(DATA EXCERPT Opens)

import Mathlib
import Literature.MathematicalPhysics.QuantumFieldTheory.Balaban1983to89.B10
import Literature.MathematicalPhysics.QuantumFieldTheory.Balaban1983to89.B10LargeField
import Literature.MathematicalPhysics.QuantumFieldTheory.Balaban1983to89.B10SectAGathering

(DATA EXCERPT Closes)

# EXERCISE DETAILS:
Would you transcribe all of the data, keeping each line exact?

# OUTPUT OF THE EXERCISE:
import Mathlib
import Literature.MathematicalPhysics.QuantumFieldTheory.Balaban1983to89.B10
import Literature.MathematicalPhysics.QuantumFieldTheory.Balaban1983to89.B10LargeField
import Literature.MathematicalPhysics.QuantumFieldTheory.Balaban1983to89.B10SectAGathering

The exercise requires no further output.